/-- **The tree-decay lemma for extended vertices, anchored norms asked at pinnable slots only** (Benfatto–Giuliani–Mastropietro
2006, proof of (2.77)): as `KernelTreeDecay.sum_kernelProd_lineProd_le`, but the hypothesis `Σ_{slot τ of u pinned} K u ≤ N u` is asked
only for slots with `Pn τ`, the lines join slots with `Pn`, and the pinned root slot has `Pn`; then, the slots outside the script frozen,
`Σ_x (∏_{u ∈ script} K u x) ∏_{ℓ ∈ lines} w ℓ x ≤ N(root) · Γ^k · ∏_{m=1}^{k} N(y_m)`. [cite: BenfattoGiulianiMastropietro2006, proof of (2.77)] -/
theorem sum_kernelProd_lineProd_le_of_pinnable (cS : S → ι) (Pn : S → Prop) (K : ι → (S → Λ) → ℝ) (hK0 : ∀ u x, 0 ≤ K u x)
    (hKloc : ∀ u x x', (∀ τ, cS τ = u → x τ = x' τ) → K u x = K u x')
    (N : ι → ℝ) (hKN : ∀ u τ, cS τ = u → Pn τ → ∀ a : Λ,
      ∑ x ∈ univ.filter (fun x : S → Λ => x τ = a ∧ ∀ τ', cS τ' ≠ u → x τ' = 0), K u x ≤ N u)
    {Γ : ℝ} (hΓ : 0 ≤ Γ) (w : Sym2 ι → (S → Λ) → ℝ) :
    ∀ {k : ℕ} (s : Script v k), s.Valid →
      (∀ ℓ ∈ s.lines, ∃ (τ₁ τ₂ : S) (h : Λ → Λ → ℝ), s(cS τ₁, cS τ₂) = ℓ ∧ Pn τ₁ ∧ Pn τ₂ ∧
        (∀ x, w ℓ x = h (x τ₁) (x τ₂)) ∧ (∀ b b', 0 ≤ h b b') ∧
        (∀ b, ∑ b', h b b' ≤ Γ) ∧ (∀ b', ∑ b, h b b' ≤ Γ)) →
      ∀ (τ₀ : S), cS τ₀ = v → Pn τ₀ → ∀ a : Λ,
        ∑ x ∈ univ.filter (fun x : S → Λ => x τ₀ = a ∧ ∀ τ, cS τ ∉ univ.image s.y → x τ = 0),
            (∏ u ∈ univ.image s.y, K u x) * (s.lines.map fun ℓ => w ℓ x).prod ≤
          N v * (Γ ^ k * ∏ m : Fin k, N (s.y m.succ))
  | _, Script.nil, _, _, τ₀, hτ₀, hP₀, a => by
    rw [Script.image_y_nil, pow_zero, one_mul, Fintype.prod_empty, mul_one]
    simp only [prod_singleton, Script.lines, List.map_nil, List.prod_nil, mul_one, mem_singleton]
    simpa using hKN v τ₀ hτ₀ hP₀ a
  | k + 1, Script.snoc s i z, hv, hw, τ₀, hτ₀, hP₀, a => by
    classical
    obtain ⟨hs, hz⟩ := hv
    set Q := (univ : Finset (Fin (k + 1))).image s.y with hQ
    have hzQ : z ∉ Q := fun h => by
      obtain ⟨m, -, hm⟩ := mem_image.1 h; exact hz m hm
    have hvQ : v ∈ Q := mem_image.2 ⟨0, mem_univ _, Script.y_zero s⟩
    have hτ₀Q : cS τ₀ ∈ Q := hτ₀ ▸ hvQ
    -- the last line and its two-slot weight
    have hlines : (Script.snoc s i z).lines = s.lines ++ [s(s.y i, z)] := rfl
    obtain ⟨τ₁, τ₂, h, h12, hP₁, hP₂, hwh, hh0, hrow, hcol⟩ := hw s(s.y i, z) (by rw [hlines]; simp)
    -- the induction hypothesis
    have ih := sum_kernelProd_lineProd_le_of_pinnable cS Pn K hK0 hKloc N hKN hΓ w s hs
      (fun ℓ hℓ => hw ℓ (by rw [hlines]; exact List.mem_append_left _ hℓ)) τ₀ hτ₀ hP₀ a
    -- nonnegativity of the old weight
    have hR0 : ∀ x : S → Λ, 0 ≤ (∏ u ∈ Q, K u x) * (s.lines.map fun ℓ => w ℓ x).prod := fun x => by
      refine mul_nonneg (prod_nonneg fun u _ => hK0 u x) (List.prod_nonneg fun r hr => ?_)
      obtain ⟨ℓ, hℓ, rfl⟩ := List.mem_map.1 hr
      obtain ⟨σ₁, σ₂, h', -, -, -, hwh', hh0', -, -⟩ := hw ℓ (by rw [hlines]; exact List.mem_append_left _ hℓ)
      rw [hwh']; exact hh0' _ _
    have hNz : 0 ≤ N z := by
      rcases Sym2.eq_iff.1 h12 with ⟨-, h2⟩ | ⟨h1, -⟩
      · exact le_trans (sum_nonneg fun y _ => hK0 z y) (hKN z τ₂ h2 hP₂ 0)
      · exact le_trans (sum_nonneg fun y _ => hK0 z y) (hKN z τ₁ h1 hP₁ 0)
    -- split off the slots of `z`
    rw [Script.image_y_snoc, sum_filter_insert_eq_sum_sum cS Q hzQ hτ₀Q a]
    -- the summand at `x' + y`
    have hsummand : ∀ x' ∈ univ.filter (fun x : S → Λ => x τ₀ = a ∧ ∀ τ, cS τ ∉ Q → x τ = 0),
        ∀ y ∈ univ.filter (fun y : S → Λ => ∀ τ, cS τ ≠ z → y τ = 0),
        (∏ u ∈ insert z Q, K u (x' + y)) * ((Script.snoc s i z).lines.map fun ℓ => w ℓ (x' + y)).prod =
          ((∏ u ∈ Q, K u x') * (s.lines.map fun ℓ => w ℓ x').prod) *
            (K z y * h ((x' + y) τ₁) ((x' + y) τ₂)) := by
      intro x' hx' y hy
      obtain ⟨-, hx0⟩ := (mem_filter.1 hx').2
      have hy0 := (mem_filter.1 hy).2
      have hoff : ∀ τ, cS τ ≠ z → (x' + y) τ = x' τ := fun τ hτ => by
        rw [Pi.add_apply, hy0 τ hτ, add_zero]
      have hon : ∀ τ, cS τ = z → (x' + y) τ = y τ := fun τ hτ => by
        rw [Pi.add_apply, hx0 τ (hτ ▸ hzQ), zero_add]
      have hKQ : ∏ u ∈ Q, K u (x' + y) = ∏ u ∈ Q, K u x' := by
        refine prod_congr rfl fun u hu => hKloc u _ _ fun τ hτ => hoff τ ?_
        rintro rfl; exact hzQ (hτ ▸ hu)
      have hKz : K z (x' + y) = K z y := hKloc z _ _ fun τ hτ => hon τ hτ
      have hwQ : (s.lines.map fun ℓ => w ℓ (x' + y)) = s.lines.map fun ℓ => w ℓ x' := by
        refine List.map_congr_left fun ℓ hℓ => ?_
        obtain ⟨σ₁, σ₂, h', h12', -, -, hwh', -, -, -⟩ := hw ℓ (by rw [hlines]; exact List.mem_append_left _ hℓ)
        have hσ : ∀ σ ∈ s(cS σ₁, cS σ₂), cS σ₁ = σ ∨ cS σ₂ = σ → σ ≠ z := by
          intro σ hσ _ hσz
          have hm := Script.mem_image_of_mem_lines s ℓ hℓ σ (h12' ▸ hσ)
          exact hzQ (hσz ▸ hm)
        rw [hwh', hwh', hoff σ₁ (hσ _ (Sym2.mem_mk_left _ _) (Or.inl rfl)),
          hoff σ₂ (hσ _ (Sym2.mem_mk_right _ _) (Or.inr rfl))]
      rw [prod_insert hzQ, hlines, List.map_append, List.prod_append, List.map_singleton,
        List.prod_singleton, hKQ, hKz, hwQ, hwh]
      ring
    rw [sum_congr rfl fun x' hx' => sum_congr rfl fun y hy => hsummand x' hx' y hy]
    -- the inner sum over the slots of `z`
    have hinner : ∀ x' ∈ univ.filter (fun x : S → Λ => x τ₀ = a ∧ ∀ τ, cS τ ∉ Q → x τ = 0),
        ∑ y ∈ univ.filter (fun y : S → Λ => ∀ τ, cS τ ≠ z → y τ = 0),
          K z y * h ((x' + y) τ₁) ((x' + y) τ₂) ≤ Γ * N z := by
      intro x' hx'
      obtain ⟨-, hx0⟩ := (mem_filter.1 hx').2
      rcases Sym2.eq_iff.1 h12 with ⟨h1, h2⟩ | ⟨h1, h2⟩
      · -- `τ₁` in the parent `s.y i`, `τ₂` in the new point `z`
        have h1z : cS τ₁ ≠ z := by rw [h1]; exact fun h' => hz i h'
        calc ∑ y ∈ univ.filter (fun y : S → Λ => ∀ τ, cS τ ≠ z → y τ = 0),
              K z y * h ((x' + y) τ₁) ((x' + y) τ₂)
            = ∑ y ∈ univ.filter (fun y : S → Λ => ∀ τ, cS τ ≠ z → y τ = 0),
                K z y * h (x' τ₁) (y τ₂) := by
              refine sum_congr rfl fun y hy => ?_
              have hy0 := (mem_filter.1 hy).2
              rw [Pi.add_apply, Pi.add_apply, hy0 τ₁ h1z, add_zero, hx0 τ₂ (h2 ▸ hzQ), zero_add]
          _ ≤ Γ * N z := sum_kernel_mul_twoPoint_le cS (K z) (hK0 z) (hKN z τ₂ h2 hP₂) (h (x' τ₁))
              (hh0 _) (hrow _)
      · -- `τ₁` in the new point `z`, `τ₂` in the parent
        have h2z : cS τ₂ ≠ z := by rw [h2]; exact fun h' => hz i h'
        calc ∑ y ∈ univ.filter (fun y : S → Λ => ∀ τ, cS τ ≠ z → y τ = 0),
              K z y * h ((x' + y) τ₁) ((x' + y) τ₂)
            = ∑ y ∈ univ.filter (fun y : S → Λ => ∀ τ, cS τ ≠ z → y τ = 0),
                K z y * (fun b => h b (x' τ₂)) (y τ₁) := by
              refine sum_congr rfl fun y hy => ?_
              have hy0 := (mem_filter.1 hy).2
              rw [Pi.add_apply, Pi.add_apply, hy0 τ₂ h2z, add_zero, hx0 τ₁ (h1 ▸ hzQ), zero_add]
          _ ≤ Γ * N z := sum_kernel_mul_twoPoint_le cS (K z) (hK0 z) (hKN z τ₁ h1 hP₁) (fun b => h b (x' τ₂))
              (fun b => hh0 _ _) (hcol _)
    -- assemble
    calc ∑ x' ∈ univ.filter (fun x : S → Λ => x τ₀ = a ∧ ∀ τ, cS τ ∉ Q → x τ = 0),
          ∑ y ∈ univ.filter (fun y : S → Λ => ∀ τ, cS τ ≠ z → y τ = 0),
            ((∏ u ∈ Q, K u x') * (s.lines.map fun ℓ => w ℓ x').prod) *
              (K z y * h ((x' + y) τ₁) ((x' + y) τ₂))
        = ∑ x' ∈ univ.filter (fun x : S → Λ => x τ₀ = a ∧ ∀ τ, cS τ ∉ Q → x τ = 0),
            ((∏ u ∈ Q, K u x') * (s.lines.map fun ℓ => w ℓ x').prod) *
              ∑ y ∈ univ.filter (fun y : S → Λ => ∀ τ, cS τ ≠ z → y τ = 0),
                K z y * h ((x' + y) τ₁) ((x' + y) τ₂) := by
          refine sum_congr rfl fun x' _ => ?_
          rw [Finset.mul_sum]
      _ ≤ ∑ x' ∈ univ.filter (fun x : S → Λ => x τ₀ = a ∧ ∀ τ, cS τ ∉ Q → x τ = 0),
            ((∏ u ∈ Q, K u x') * (s.lines.map fun ℓ => w ℓ x').prod) * (Γ * N z) :=
          sum_le_sum fun x' hx' => mul_le_mul_of_nonneg_left (hinner x' hx') (hR0 x')
      _ ≤ N v * (Γ ^ k * ∏ m : Fin k, N (s.y m.succ)) * (Γ * N z) := by
          rw [← Finset.sum_mul]
          exact mul_le_mul_of_nonneg_right ih (mul_nonneg hΓ hNz)
      _ = N v * (Γ ^ (k + 1) * ∏ m : Fin (k + 1), N ((Script.snoc s i z).y m.succ)) := by
          rw [Fin.prod_univ_castSucc, pow_succ]
          have hlast : (Script.snoc s i z).y (Fin.last k).succ = z := by
            rw [Fin.succ_last, Script.y_snoc_last]
          have hcast : ∀ m : Fin k, (Script.snoc s i z).y m.castSucc.succ = s.y m.succ := fun m => by
            rw [Fin.succ_castSucc, Script.y_snoc_castSucc]
          simp only [hlast, hcast]
          ring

THE TASK: Which of the lines above contain "hinner"? Return them all.

PROBLEM SOLUTION:
    have hinner : ∀ x' ∈ univ.filter (fun x : S → Λ => x τ₀ = a ∧ ∀ τ, cS τ ∉ Q → x τ = 0),
          sum_le_sum fun x' hx' => mul_le_mul_of_nonneg_left (hinner x' hx') (hR0 x')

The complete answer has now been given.